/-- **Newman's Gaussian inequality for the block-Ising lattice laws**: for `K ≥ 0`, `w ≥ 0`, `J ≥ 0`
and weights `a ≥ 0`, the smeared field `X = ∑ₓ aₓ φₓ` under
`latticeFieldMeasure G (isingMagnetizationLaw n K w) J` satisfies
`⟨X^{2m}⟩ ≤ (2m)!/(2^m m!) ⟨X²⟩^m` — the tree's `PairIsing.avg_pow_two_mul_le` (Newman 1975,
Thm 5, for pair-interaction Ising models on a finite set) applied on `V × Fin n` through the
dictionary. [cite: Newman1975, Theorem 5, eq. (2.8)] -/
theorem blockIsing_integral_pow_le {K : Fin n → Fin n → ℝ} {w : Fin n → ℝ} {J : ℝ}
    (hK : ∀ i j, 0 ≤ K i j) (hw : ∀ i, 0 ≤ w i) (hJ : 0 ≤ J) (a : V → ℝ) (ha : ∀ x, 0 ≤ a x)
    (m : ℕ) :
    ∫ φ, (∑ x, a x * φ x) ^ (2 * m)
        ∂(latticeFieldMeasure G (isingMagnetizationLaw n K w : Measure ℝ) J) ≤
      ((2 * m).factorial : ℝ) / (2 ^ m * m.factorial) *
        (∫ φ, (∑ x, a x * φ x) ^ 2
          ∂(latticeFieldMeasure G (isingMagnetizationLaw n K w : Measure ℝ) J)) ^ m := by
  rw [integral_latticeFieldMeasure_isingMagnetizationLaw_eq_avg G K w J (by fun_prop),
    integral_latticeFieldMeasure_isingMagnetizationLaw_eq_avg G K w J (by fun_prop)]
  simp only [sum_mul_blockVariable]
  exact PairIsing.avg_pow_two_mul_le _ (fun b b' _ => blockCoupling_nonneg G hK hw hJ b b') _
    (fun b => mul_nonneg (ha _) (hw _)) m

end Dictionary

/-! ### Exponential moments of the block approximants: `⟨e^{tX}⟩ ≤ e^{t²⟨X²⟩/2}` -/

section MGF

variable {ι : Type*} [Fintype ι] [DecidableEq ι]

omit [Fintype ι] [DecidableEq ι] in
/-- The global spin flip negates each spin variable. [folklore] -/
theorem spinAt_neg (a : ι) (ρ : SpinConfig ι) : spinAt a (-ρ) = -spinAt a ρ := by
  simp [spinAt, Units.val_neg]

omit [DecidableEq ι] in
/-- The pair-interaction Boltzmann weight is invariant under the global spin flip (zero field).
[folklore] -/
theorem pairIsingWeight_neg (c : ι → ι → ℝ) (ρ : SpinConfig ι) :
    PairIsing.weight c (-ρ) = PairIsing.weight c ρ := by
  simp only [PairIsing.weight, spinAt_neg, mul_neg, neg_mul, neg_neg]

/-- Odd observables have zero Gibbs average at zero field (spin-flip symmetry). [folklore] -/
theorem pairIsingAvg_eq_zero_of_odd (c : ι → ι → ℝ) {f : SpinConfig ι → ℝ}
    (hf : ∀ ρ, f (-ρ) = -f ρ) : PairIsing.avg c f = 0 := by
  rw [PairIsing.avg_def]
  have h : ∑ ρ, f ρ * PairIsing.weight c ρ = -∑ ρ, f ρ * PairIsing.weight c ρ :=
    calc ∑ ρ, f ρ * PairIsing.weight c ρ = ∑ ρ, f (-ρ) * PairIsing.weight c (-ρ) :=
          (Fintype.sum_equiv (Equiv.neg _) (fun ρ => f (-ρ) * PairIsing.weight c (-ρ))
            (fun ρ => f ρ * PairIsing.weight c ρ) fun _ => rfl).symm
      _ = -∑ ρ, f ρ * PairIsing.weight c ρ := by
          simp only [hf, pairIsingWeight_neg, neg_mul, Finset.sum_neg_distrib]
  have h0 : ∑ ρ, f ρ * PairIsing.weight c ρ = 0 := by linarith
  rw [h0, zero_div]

* * *

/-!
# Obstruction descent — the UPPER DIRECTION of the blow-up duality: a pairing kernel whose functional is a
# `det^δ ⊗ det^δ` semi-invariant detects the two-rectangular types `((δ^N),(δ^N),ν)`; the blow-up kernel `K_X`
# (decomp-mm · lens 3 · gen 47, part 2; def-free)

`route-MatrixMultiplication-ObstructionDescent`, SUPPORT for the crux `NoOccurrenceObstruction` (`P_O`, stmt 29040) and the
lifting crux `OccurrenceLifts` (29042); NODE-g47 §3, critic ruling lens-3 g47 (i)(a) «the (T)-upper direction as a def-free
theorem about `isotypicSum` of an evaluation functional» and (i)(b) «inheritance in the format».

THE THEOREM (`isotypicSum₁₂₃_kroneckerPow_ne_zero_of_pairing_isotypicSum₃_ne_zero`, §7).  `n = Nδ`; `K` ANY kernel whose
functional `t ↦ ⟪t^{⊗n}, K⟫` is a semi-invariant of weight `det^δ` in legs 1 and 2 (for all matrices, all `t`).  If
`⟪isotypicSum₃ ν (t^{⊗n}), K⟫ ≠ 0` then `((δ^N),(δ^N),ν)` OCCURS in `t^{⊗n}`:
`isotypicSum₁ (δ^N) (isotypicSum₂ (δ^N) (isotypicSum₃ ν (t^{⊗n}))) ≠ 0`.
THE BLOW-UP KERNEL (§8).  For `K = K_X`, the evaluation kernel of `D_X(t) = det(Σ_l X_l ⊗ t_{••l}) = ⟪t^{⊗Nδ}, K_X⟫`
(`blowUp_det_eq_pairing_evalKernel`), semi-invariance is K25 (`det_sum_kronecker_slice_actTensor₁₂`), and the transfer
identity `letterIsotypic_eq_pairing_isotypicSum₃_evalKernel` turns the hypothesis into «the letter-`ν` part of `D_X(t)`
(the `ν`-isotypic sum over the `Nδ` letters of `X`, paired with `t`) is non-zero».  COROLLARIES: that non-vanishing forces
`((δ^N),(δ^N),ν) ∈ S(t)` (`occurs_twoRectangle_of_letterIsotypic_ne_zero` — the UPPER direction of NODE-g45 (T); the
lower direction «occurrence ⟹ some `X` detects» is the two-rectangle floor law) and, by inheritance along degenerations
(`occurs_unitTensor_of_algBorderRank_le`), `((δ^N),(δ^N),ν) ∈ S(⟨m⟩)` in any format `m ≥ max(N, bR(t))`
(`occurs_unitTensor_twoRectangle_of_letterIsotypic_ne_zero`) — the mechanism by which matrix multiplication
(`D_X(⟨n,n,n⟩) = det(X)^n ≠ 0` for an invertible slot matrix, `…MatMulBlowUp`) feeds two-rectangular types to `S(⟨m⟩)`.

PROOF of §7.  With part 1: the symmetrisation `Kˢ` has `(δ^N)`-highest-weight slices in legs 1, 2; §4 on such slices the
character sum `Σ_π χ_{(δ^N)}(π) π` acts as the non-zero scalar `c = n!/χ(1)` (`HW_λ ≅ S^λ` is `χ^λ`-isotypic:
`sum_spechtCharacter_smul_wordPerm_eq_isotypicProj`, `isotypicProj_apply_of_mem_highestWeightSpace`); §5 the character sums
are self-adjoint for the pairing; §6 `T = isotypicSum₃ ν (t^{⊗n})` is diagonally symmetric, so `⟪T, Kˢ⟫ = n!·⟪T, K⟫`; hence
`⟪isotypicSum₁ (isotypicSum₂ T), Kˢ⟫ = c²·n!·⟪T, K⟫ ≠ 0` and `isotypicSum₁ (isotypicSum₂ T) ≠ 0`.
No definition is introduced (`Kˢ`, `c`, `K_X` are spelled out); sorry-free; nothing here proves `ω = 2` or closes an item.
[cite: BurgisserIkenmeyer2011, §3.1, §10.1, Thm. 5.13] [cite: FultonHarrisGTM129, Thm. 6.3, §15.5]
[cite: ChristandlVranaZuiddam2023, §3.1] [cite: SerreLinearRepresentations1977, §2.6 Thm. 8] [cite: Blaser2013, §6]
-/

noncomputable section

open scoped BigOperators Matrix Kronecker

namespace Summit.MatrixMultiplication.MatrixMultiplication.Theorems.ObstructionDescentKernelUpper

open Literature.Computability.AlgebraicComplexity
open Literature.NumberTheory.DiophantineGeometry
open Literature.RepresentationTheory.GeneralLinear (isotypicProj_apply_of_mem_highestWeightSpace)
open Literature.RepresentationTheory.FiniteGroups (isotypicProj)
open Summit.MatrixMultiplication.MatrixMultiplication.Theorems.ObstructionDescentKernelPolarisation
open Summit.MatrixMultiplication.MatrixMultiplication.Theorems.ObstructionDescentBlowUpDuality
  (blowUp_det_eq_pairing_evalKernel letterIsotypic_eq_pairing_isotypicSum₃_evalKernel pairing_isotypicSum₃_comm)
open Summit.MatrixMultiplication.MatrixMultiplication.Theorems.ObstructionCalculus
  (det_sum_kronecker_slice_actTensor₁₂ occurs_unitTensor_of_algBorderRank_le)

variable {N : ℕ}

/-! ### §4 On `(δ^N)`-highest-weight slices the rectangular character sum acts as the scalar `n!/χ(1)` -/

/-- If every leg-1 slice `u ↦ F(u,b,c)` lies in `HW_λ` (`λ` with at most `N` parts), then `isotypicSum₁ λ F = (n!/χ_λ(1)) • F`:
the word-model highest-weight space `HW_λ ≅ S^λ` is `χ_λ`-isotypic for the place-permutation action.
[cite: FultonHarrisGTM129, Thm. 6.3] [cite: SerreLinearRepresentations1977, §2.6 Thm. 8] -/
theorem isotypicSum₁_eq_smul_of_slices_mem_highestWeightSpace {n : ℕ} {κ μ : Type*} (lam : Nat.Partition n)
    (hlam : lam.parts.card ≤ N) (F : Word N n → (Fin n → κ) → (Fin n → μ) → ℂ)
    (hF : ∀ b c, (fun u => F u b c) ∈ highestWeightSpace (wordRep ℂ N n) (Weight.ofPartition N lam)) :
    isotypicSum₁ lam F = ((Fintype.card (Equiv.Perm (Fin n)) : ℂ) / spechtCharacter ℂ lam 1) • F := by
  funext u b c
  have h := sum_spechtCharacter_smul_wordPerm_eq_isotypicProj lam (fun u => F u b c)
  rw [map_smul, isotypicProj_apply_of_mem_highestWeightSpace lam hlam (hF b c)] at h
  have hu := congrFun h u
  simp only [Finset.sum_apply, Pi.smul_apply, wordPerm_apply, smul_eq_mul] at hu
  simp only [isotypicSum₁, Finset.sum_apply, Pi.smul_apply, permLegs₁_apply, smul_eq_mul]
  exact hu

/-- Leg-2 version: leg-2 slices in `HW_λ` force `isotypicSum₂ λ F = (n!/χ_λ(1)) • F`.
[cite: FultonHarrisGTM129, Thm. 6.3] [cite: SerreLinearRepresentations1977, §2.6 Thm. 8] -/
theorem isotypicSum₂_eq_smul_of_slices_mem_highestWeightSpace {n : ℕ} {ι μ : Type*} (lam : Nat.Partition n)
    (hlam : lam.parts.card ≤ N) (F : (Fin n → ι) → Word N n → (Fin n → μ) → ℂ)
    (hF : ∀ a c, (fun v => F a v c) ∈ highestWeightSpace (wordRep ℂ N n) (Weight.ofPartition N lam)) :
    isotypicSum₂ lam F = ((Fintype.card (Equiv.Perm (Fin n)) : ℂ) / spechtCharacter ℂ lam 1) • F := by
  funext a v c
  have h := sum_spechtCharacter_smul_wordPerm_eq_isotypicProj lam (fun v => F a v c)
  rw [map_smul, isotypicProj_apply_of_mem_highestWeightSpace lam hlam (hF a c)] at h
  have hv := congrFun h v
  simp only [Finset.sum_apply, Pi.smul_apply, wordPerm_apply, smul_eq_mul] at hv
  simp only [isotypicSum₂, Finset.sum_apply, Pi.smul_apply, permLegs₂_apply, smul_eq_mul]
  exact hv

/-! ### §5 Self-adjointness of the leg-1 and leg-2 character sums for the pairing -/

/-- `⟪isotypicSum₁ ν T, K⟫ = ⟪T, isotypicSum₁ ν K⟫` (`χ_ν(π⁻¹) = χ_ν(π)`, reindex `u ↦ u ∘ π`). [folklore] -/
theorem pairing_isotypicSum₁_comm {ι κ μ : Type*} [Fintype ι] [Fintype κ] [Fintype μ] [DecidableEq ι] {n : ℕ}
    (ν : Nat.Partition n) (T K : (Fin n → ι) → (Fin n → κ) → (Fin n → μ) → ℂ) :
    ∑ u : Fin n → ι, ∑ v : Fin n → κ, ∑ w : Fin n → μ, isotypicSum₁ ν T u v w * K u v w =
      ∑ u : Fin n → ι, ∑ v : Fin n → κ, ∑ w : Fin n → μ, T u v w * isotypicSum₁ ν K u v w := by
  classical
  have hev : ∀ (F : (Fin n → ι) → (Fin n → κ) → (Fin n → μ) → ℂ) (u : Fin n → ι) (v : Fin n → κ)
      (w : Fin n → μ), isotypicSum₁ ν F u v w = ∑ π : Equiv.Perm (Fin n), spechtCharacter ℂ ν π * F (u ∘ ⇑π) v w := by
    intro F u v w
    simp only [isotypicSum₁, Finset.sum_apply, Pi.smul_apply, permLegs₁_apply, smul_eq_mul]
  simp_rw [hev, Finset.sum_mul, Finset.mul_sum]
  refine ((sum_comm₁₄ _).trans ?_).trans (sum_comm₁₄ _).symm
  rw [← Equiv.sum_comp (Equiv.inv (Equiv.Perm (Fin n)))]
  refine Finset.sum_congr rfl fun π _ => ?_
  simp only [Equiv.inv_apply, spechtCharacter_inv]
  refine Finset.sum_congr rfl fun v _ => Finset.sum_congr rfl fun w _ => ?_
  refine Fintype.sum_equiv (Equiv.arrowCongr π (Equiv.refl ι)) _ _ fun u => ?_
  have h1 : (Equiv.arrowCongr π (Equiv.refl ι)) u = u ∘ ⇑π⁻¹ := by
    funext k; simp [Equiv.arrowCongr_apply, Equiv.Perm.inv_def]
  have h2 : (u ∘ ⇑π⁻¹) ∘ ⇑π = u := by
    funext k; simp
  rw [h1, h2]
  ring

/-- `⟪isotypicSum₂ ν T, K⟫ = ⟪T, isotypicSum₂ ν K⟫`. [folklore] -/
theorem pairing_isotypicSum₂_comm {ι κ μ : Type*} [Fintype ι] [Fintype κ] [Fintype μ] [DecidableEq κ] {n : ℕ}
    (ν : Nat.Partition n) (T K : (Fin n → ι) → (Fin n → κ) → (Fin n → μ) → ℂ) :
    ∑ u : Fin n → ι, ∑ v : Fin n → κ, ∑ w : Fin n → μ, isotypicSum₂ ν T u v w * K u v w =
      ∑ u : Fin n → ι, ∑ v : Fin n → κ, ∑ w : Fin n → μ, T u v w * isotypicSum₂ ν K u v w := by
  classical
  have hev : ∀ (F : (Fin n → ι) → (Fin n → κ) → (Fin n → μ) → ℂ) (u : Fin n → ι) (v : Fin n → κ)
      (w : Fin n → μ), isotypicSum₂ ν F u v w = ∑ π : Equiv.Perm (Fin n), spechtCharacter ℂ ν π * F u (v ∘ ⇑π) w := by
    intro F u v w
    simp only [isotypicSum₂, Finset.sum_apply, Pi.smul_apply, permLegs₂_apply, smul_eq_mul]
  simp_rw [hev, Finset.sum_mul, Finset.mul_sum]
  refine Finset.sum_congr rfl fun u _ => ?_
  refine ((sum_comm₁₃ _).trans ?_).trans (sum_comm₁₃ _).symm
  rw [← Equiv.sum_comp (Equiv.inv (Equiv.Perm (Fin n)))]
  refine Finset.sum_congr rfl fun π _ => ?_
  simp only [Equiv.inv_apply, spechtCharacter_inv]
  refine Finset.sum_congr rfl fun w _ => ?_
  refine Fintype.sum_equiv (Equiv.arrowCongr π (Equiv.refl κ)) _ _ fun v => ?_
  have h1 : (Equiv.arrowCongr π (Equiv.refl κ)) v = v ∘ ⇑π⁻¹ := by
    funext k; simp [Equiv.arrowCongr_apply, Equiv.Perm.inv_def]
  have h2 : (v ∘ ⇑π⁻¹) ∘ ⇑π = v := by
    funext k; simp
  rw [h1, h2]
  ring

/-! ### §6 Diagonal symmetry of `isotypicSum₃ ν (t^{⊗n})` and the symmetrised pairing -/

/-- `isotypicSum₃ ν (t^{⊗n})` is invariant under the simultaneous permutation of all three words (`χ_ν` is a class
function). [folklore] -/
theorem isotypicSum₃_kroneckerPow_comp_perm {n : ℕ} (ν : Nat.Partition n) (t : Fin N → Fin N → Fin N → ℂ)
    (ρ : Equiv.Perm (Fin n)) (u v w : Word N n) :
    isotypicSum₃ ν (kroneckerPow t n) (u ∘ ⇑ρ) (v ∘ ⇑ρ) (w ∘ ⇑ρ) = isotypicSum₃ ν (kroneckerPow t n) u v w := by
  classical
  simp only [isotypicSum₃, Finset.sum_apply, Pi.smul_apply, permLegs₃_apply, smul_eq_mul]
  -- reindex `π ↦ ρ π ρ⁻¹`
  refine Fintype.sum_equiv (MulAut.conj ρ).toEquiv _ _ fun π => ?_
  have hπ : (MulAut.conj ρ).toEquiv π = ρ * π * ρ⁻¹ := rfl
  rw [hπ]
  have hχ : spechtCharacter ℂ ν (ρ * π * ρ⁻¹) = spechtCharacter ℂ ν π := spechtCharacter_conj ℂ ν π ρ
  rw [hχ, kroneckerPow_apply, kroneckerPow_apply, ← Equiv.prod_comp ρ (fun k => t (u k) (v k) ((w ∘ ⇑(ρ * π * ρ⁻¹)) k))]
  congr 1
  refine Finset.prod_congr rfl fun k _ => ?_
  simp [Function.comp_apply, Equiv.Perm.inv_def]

# [Task brief]
Please copy out each line of the material that holds the string "types".

# [Completed task]
# `det^δ ⊗ det^δ` semi-invariant detects the two-rectangular types `((δ^N),(δ^N),ν)`; the blow-up kernel `K_X`
(`D_X(⟨n,n,n⟩) = det(X)^n ≠ 0` for an invertible slot matrix, `…MatMulBlowUp`) feeds two-rectangular types to `S(⟨m⟩)`.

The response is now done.